Hour 2: Resampling Methods - Topics include random splits and cross-validation.

Day 3: 10/7/21: 11 AM EST
Hour 1: Tree-Based Methods – Topics include regression and classification trees.
Hour 2: LASSO, Discussion, and Questions - Topic is the least absolute shrinkage and selection operator (LASSO). This time will also be allotted for specific questions from the participants. If there is extra time, additional topics such as neural networks may be introduced.

Learning Objectives:
By the end of the course, participants will have been introduced to popular ML techniques. The material presented will provide the foundation to understand more complicated ML algorithms. The material provides the basic knowledge to learn about advanced techniques.

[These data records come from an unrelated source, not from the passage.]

import Summits.QuantumAdvantage.QuantumAdvantage.Theorems.AbelianDialE

/-! # AbelianDialF — ADD-ON part 6/6 of the landing twins of NODE «AbelianDial» (decomp-qadv lens-2; node file
`g23/AbelianDial.lean` REV3, sha256 be9dfc83811db3e2…; parts A–E are the REV2 package, byte-identical to what the writer verified, bus
l.1843; this part carries the REV3 additions only: namespace `Theses.AbelianDial` → `Theorems.AbelianDial`, verbatim otherwise).
Content: §1c the POLYLOG-TYPE variant of the cut (crit-1 69v55 SUGGESTION): `SmallTable t e P` (cheaply table-form of SOME type of
SIZE `(m+1)^r ≤ (log₂ N)^t`), `AbelianLossPoly` (S_poly, `∀ t`), `NonAbelianLossPoly` (G_poly, `∃ t`), `closesB_poly`, `closes_poly`
BY NAME onto `Theses.SparsityDial.NonCounterGenericLoss3`, `split_poly_iff` (EXACT), `size_le_logpow`, `smallTable_of_stabTable`, the
SANDWICHES `abelian_of_abelianPoly : S_poly → S` and `nonAbelianPoly_of_nonAbelian : G → G_poly`; the generic certificate for every
polylog size `q_not_smallTable_zero` (pigeonhole + tree `eventually_polylog`); `pm_smallTable`.

READING OF THE RESIDUAL OF RECORD (crit-1 69v55 N1, adopted by the lens): `NonAbelianLoss3` = «∃ ONE bounded type `T₀ = (m, r)`:
every dense, non-counter, NOT-cheaply-`T₀`-table field loses»; its class = B's class minus `StabTable T₀`, which still contains
abelian fields of every type `⊄ T₀` (foreign modulus, larger rank, rank growing with `n`) — «non-abelian» is relative to `T₀`; the
SHARPER residual «no cheap polylog-size abelian quotient» is `NonAbelianLossPoly` here, one sandwich away.  DECISION OF RECORD
(NODE-REV3): the BOUNDED pair (`AbelianLoss3`, `NonAbelianLoss3`) stays of record — a small type with 2-power modulus
`2^j ≤ (log₂ n)^t` has `𝔽₂`-echo-degree up to `r(2^j − 1)`, beyond g22's `StabEcho` range `d ≤ log₂ n` for `t ≥ 2` and adjacent to
`Literature.Barriers.QuantumAdvantage.NonclassicalDegreeLogBarrier`, so S_poly would import that regime into the SPECIAL piece, whereas
every BOUNDED 2-group type is g22-decided; both pairs are certified and inline-ready. -/

set_option linter.dupNamespace false
noncomputable section
open scoped Classical

namespace Summit.QuantumAdvantage.QuantumAdvantage.Theorems.AbelianDial
open Finset
open Literature.Computability.QuantumComplexity Literature.Computability.QuantumComplexity.RingHLF
open Literature.Computability.MetaComplexity Literature.Computability.MetaComplexity.Smolensky
open Summit.QuantumAdvantage.AdviceFreeQNC0
open Summit.QuantumAdvantage.QuantumAdvantage.Theorems.AnchorDial (outB dev orbF oddZeros_orbF orbF_apply_of_far
  card_filter_orbF card_odd_ge loss_shape_mono)
open Summit.QuantumAdvantage.QuantumAdvantage.Theorems.HolonomyDial (tPoly tPoly_apply tPoly_mem xorP xorP_mem
  xorP_apply_bool indP indP_apply indP_mem mono_singleton_apply)
open Summit.QuantumAdvantage.QuantumAdvantage.Theorems.StabilizerDial (apIdx apStrat apStrat_mem bitP bitP_apStrat pad
  pad_mem rel_pad_iff StabFew outB_pad_pad outB_pad_congr bitP_gsum gsum gsum_mem deg_gsum dev_congr)
open Summit.QuantumAdvantage.QuantumAdvantage.Theorems.SparsityDial (real_loss_of_frac stabFew_mono_mr one_le_logpow)
open Summit.QuantumAdvantage.QuantumAdvantage.Theorems.ResponseDial (mem_dev_apStrat dev_pad_zero
  not_polylogSparse_of_agree AddResp additive_loss_count lodd lodd_mem lodd_eq_sum lodd_orbF oddSite
  oddSite_val oddSite_odd card_exists_orbF_le fibre_le_pow orbF_apply)
open Summit.QuantumAdvantage.QuantumAdvantage.Theorems.CounterDial (bsel mem_iff_bsel)
open Summit.QuantumAdvantage.QuantumAdvantage.Theorems.CounterDial (lin CounterForm StabCounter Dark dw dw_apply_of_far
  oddZeros_dw dark_loss_count)
open Summit.QuantumAdvantage.QuantumAdvantage.Theorems.BlindDial (apIdx_val_first)

variable {N : ℕ}

/-! ## §1c  The POLYLOG-TYPE variant of the cut (crit-1 69v55 SUGGESTION) — certified EXACT, with SANDWICHES onto the
pieces of record; which pair is OF RECORD is argued in the node docstring («Bounded or polylog types?») -/

/-- `SmallTable t e P`: `P` is cheaply table-form of SOME abelian type of SIZE `(m+1)^r ≤ (log₂ N)^t`. -/
def SmallTable (t e : ℕ) (P : Fin N → CubeFn (ZMod 3) N) : Prop :=
  ∃ m r : ℕ, (m + 1) ^ r ≤ (Nat.log 2 N) ^ t ∧ StabTable m r e P

/-- **S_poly = `AbelianLossPoly`**: for EVERY `t`: dense, not cheaply counter-form, cheaply table-form of SOME type of
size `≤ (log₂ n)^t` ⟹ polynomial loss — constants uniform over all types of that size, so this is a LARGER special
piece than `AbelianLoss3` (`abelian_of_abelianPoly : AbelianLossPoly → AbelianLoss3`). -/
def AbelianLossPoly : Prop :=
  ∀ t : ℕ, ∃ a : ℕ, ∃ C : ℕ, ∀ c : ℕ, ∃ n₀ : ℕ, ∀ n ≥ n₀, ∀ P : Fin n → CubeFn (ZMod 3) n,
    (∀ i, P i ∈ lowDeg (ZMod 3) n ((Nat.log 2 n) ^ c)) →
      ¬ StabFew ((Nat.log 2 n) ^ a) 0 (c + 1) P → ¬ StabCounter (c + 1) P → SmallTable t (c + 1) P →
        ((univ.filter fun x : Fin n → Bool =>
            OddZeros x ∧ Rel x (fun i => decide (P i x = 1))).card : ℝ)
          ≤ (1 - 1 / (n : ℝ) ^ C) * (2 : ℝ) ^ (n - 1)

/-- **G_poly = `NonAbelianLossPoly`** — the SHARPER residual «no cheap polylog-size abelian quotient of the readers»:
for SOME `t`: dense, not cheaply counter-form and NOT cheaply table-form of ANY type of size `≤ (log₂ n)^t` ⟹
polynomial loss (`nonAbelianPoly_of_nonAbelian : NonAbelianLoss3 → NonAbelianLossPoly`). -/
def NonAbelianLossPoly : Prop :=
  ∃ t : ℕ, ∃ a : ℕ, ∃ C : ℕ, ∀ c : ℕ, ∃ n₀ : ℕ, ∀ n ≥ n₀, ∀ P : Fin n → CubeFn (ZMod 3) n,
    (∀ i, P i ∈ lowDeg (ZMod 3) n ((Nat.log 2 n) ^ c)) →
      ¬ StabFew ((Nat.log 2 n) ^ a) 0 (c + 1) P → ¬ StabCounter (c + 1) P → ¬ SmallTable t (c + 1) P →
        ((univ.filter fun x : Fin n → Bool =>
            OddZeros x ∧ Rel x (fun i => decide (P i x = 1))).card : ℝ)
          ≤ (1 - 1 / (n : ℝ) ^ C) * (2 : ℝ) ^ (n - 1)

/-- `S_poly → G_poly → B` onto the tree-side copy (cases on `SmallTable t (c+1) P` at the generic piece's `t`). -/
theorem closesB_poly (hS : AbelianLossPoly) (hG : NonAbelianLossPoly) :
    Summit.QuantumAdvantage.QuantumAdvantage.Theorems.CounterDial.NonCounterGenericLoss3 := by
  obtain ⟨t, a₂, C₂, h₂⟩ := hG
  obtain ⟨a₁, C₁, h₁⟩ := hS t
  refine ⟨max a₁ a₂, max C₁ C₂, fun c => ?_⟩
  obtain ⟨n₁, hn₁⟩ := h₁ c
  obtain ⟨n₂, hn₂⟩ := h₂ c
  refine ⟨max (max n₁ n₂) 2, fun n hn P hP hgen hnc => ?_⟩
  have hn2 : 2 ≤ n := le_trans (le_max_right _ _) hn
  have hn12 : max n₁ n₂ ≤ n := le_trans (le_max_left _ _) hn
  have hL : 1 ≤ Nat.log 2 n := Nat.le_log_of_pow_le (by norm_num) (by simpa using hn2)
  have hg₁ : ¬ StabFew ((Nat.log 2 n) ^ a₁) 0 (c + 1) P := fun h =>
    hgen (stabFew_mono_mr (Nat.pow_le_pow_right hL (le_max_left _ _)) (one_le_logpow hn2 a₁) le_rfl h)
  have hg₂ : ¬ StabFew ((Nat.log 2 n) ^ a₂) 0 (c + 1) P := fun h =>
    hgen (stabFew_mono_mr (Nat.pow_le_pow_right hL (le_max_right _ _)) (one_le_logpow hn2 a₂) le_rfl h)
  by_cases ht : SmallTable t (c + 1) P
  · exact loss_shape_mono (by omega) (le_max_left _ _) _ _ (by positivity)
      (hn₁ n (le_trans (le_max_left _ _) hn12) P hP hg₁ hnc ht)
  · exact loss_shape_mono (by omega) (le_max_right _ _) _ _ (by positivity)
      (hn₂ n (le_trans (le_max_right _ _) hn12) P hP hg₂ hnc ht)

/-- `S_poly → G_poly → Theses.SparsityDial.NonCounterGenericLoss3` BY NAME (the variant's deciding theorem). -/
theorem closes_poly (hS : AbelianLossPoly) (hG : NonAbelianLossPoly) :
    Summit.QuantumAdvantage.QuantumAdvantage.Theses.SparsityDial.NonCounterGenericLoss3 :=
  Summit.QuantumAdvantage.QuantumAdvantage.Theorems.SparsityDial.nonCounterGenericLoss3_iff_node.2 (closesB_poly hS hG)

/-- N-test: `B → S_poly` (restriction). -/
theorem abelianPoly_of_B (hB : Summit.QuantumAdvantage.QuantumAdvantage.Theses.SparsityDial.NonCounterGenericLoss3) :
    AbelianLossPoly := by
  obtain ⟨a, C, h⟩ := Summit.QuantumAdvantage.QuantumAdvantage.Theorems.SparsityDial.nonCounterGenericLoss3_iff_node.1 hB
  refine fun t => ⟨a, C, fun c => ?_⟩
  obtain ⟨n₀, hn₀⟩ := h c
  exact ⟨n₀, fun n hn P hP hgen hnc _ => hn₀ n hn P hP hgen hnc⟩

/-- N-test: `B → G_poly` (restriction, at `t = 0`). -/
theorem nonAbelianPoly_of_B (hB : Summit.QuantumAdvantage.QuantumAdvantage.Theses.SparsityDial.NonCounterGenericLoss3) :
    NonAbelianLossPoly := by
  obtain ⟨a, C, h⟩ := Summit.QuantumAdvantage.QuantumAdvantage.Theorems.SparsityDial.nonCounterGenericLoss3_iff_node.1 hB
  refine ⟨0, a, C, fun c => ?_⟩
  obtain ⟨n₀, hn₀⟩ := h c
  exact ⟨n₀, fun n hn P hP hgen hnc _ => hn₀ n hn P hP hgen hnc⟩

/-- EXACTNESS of the variant: `B ↔ S_poly ∧ G_poly`. -/
theorem split_poly_iff : Summit.QuantumAdvantage.QuantumAdvantage.Theses.SparsityDial.NonCounterGenericLoss3 ↔
    (AbelianLossPoly ∧ NonAbelianLossPoly) :=
  ⟨fun h => ⟨abelianPoly_of_B h, nonAbelianPoly_of_B h⟩, fun h => closes_poly h.1 h.2⟩

/-- size bookkeeping: a bounded type `(m, r)` has size `≤ (log₂ n)^((m+1)^r)` once `4 ≤ n`. -/
theorem size_le_logpow {n : ℕ} (hn : 4 ≤ n) (m r : ℕ) : (m + 1) ^ r ≤ (Nat.log 2 n) ^ ((m + 1) ^ r) := by
  have hL : 2 ≤ Nat.log 2 n := Nat.le_log_of_pow_le (by norm_num) (by simpa using hn)
  calc (m + 1) ^ r ≤ 2 ^ ((m + 1) ^ r) := (Nat.lt_two_pow_self).le
    _ ≤ (Nat.log 2 n) ^ ((m + 1) ^ r) := Nat.pow_le_pow_left hL _

/-- a bounded type is eventually a small type (`t := (m+1)^r`, `n ≥ 4`). -/
theorem smallTable_of_stabTable {n : ℕ} (hn : 4 ≤ n) {m r e : ℕ} {P : Fin n → CubeFn (ZMod 3) n}
    (h : StabTable m r e P) : SmallTable ((m + 1) ^ r) e P :=
  ⟨m, r, size_le_logpow hn m r, h⟩

/-- SANDWICH 1: `S_poly → S` (the polylog special piece implies the bounded-type special piece OF RECORD). -/
theorem abelian_of_abelianPoly (h : AbelianLossPoly) : AbelianLoss3 := by
  intro m r
  obtain ⟨a, C, h⟩ := h ((m + 1) ^ r)
  refine ⟨a, C, fun c => ?_⟩
  obtain ⟨n₀, hn₀⟩ := h c
  exact ⟨max n₀ 4, fun n hn P hP hgen hnc ht => hn₀ n (le_trans (le_max_left _ _) hn) P hP hgen hnc
    (smallTable_of_stabTable (le_trans (le_max_right _ _) hn) ht)⟩

/-- SANDWICH 2: `G → G_poly` (the residual OF RECORD implies the sharper polylog residual). -/
theorem nonAbelianPoly_of_nonAbelian (h : NonAbelianLoss3) : NonAbelianLossPoly := by
  obtain ⟨m, r, a, C, h⟩ := h
  refine ⟨(m + 1) ^ r, a, C, fun c => ?_⟩
  obtain ⟨n₀, hn₀⟩ := h c
  exact ⟨max n₀ 4, fun n hn P hP hgen hnc hns => hn₀ n (le_trans (le_max_left _ _) hn) P hP hgen hnc
    (fun ht => hns (smallTable_of_stabTable (le_trans (le_max_right _ _) hn) ht))⟩

/-- the generic certificate SURVIVES the polylog-type cut (crit-1 69v55): for every `t`, eventually `qStrat` is not
table-form of ANY type of size `≤ (log₂ n)^t` at the zero gauge (the pigeonhole needs only `2(m+1)^r + 4 ≤ n`; tree
`eventually_polylog`). -/
theorem q_not_smallTable_zero (t : ℕ) : ∃ n₁ : ℕ, ∀ n ≥ n₁, ∀ m r : ℕ, (m + 1) ^ r ≤ (Nat.log 2 n) ^ t →
    ¬ ∃ (v : Fin n → Fin n → Fin r → ZMod (m + 1)) (G : Fin n → (Fin r → ZMod (m + 1)) → Bool),
      TableForm m r v G (pad (fun i : Fin n => qStrat i) (fun _ => 0)) := by
  obtain ⟨n₀, hn₀⟩ := Summit.QuantumAdvantage.QuantumAdvantage.Theorems.StabilizerDial.eventually_polylog 2 t
  refine ⟨max n₀ 8, fun n hn m r hsize => q_not_tableForm_zero m r n ?_⟩
  have h := (hn₀ n (le_trans (le_max_left _ _) hn)).1
  have h8 : 8 ≤ n := le_trans (le_max_right _ _) hn
  omega

/-- the twin family is of SMALL type `t = 4` once `4 ≤ N` (`9 ≤ (log₂ N)^4`). -/
theorem pm_smallTable (e : ℕ) (hN : 4 ≤ N) : SmallTable 4 e (fun i : Fin N => pmStrat i) := by
  refine ⟨2, 2, ?_, pm_stabTable e⟩
  have hL : 2 ≤ Nat.log 2 N := Nat.le_log_of_pow_le (by norm_num) (by simpa using hN)
  calc (2 + 1) ^ 2 ≤ 2 ^ 4 := by norm_num
    _ ≤ (Nat.log 2 N) ^ 4 := Nat.pow_le_pow_left hL 4

end Summit.QuantumAdvantage.QuantumAdvantage.Theorems.AbelianDial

Content and Instructional Methods:
The course will have slides for the content and are available for the participants. However, many hands on examples are done throughout the course. Generally speaking, each hour will end with an example which summarizes the content for that hour. Participants will have an opportunity to work together to solve the example. The hour ends with presenting a solution to the example provided.

Presenter Background:
Dr. Lamberti (Ph.D., Computational Sciences and Informatics with a concentration in Data Science, M.S., Statistical Science) has given talks on R at NASA Langley Research Center, George Mason University’s Aspiring Scientists Summer Internship Program, the American Statistical Association’s (ASA’s) Joint Statistical Meetings, and ASA’s Professional Development Webinar Series. He has also received teaching honors as the 2016-2017 Outstanding Graduate Teaching Assistant at George Mason University Statistics Department. He is currently a Postdoctoral Associate at the University of Virginia. Examples of his talks at George Mason University are found at the following link: http://www.rgalleon.com/talks/

Registration Fees:
ASA Members: $85
Student ASA Member: $60
Nonmembers: $135

This presentation will use the Zoom webinar platform. Each registration is allowed one web connection. Sound is received via audio streaming from your computer’s speakers.

Register

Access Information

Registered persons will be sent an email the afternoon of Monday, October 4, with the information to join the webinars and, if possible, a link to download and print a copy of the presentation slides.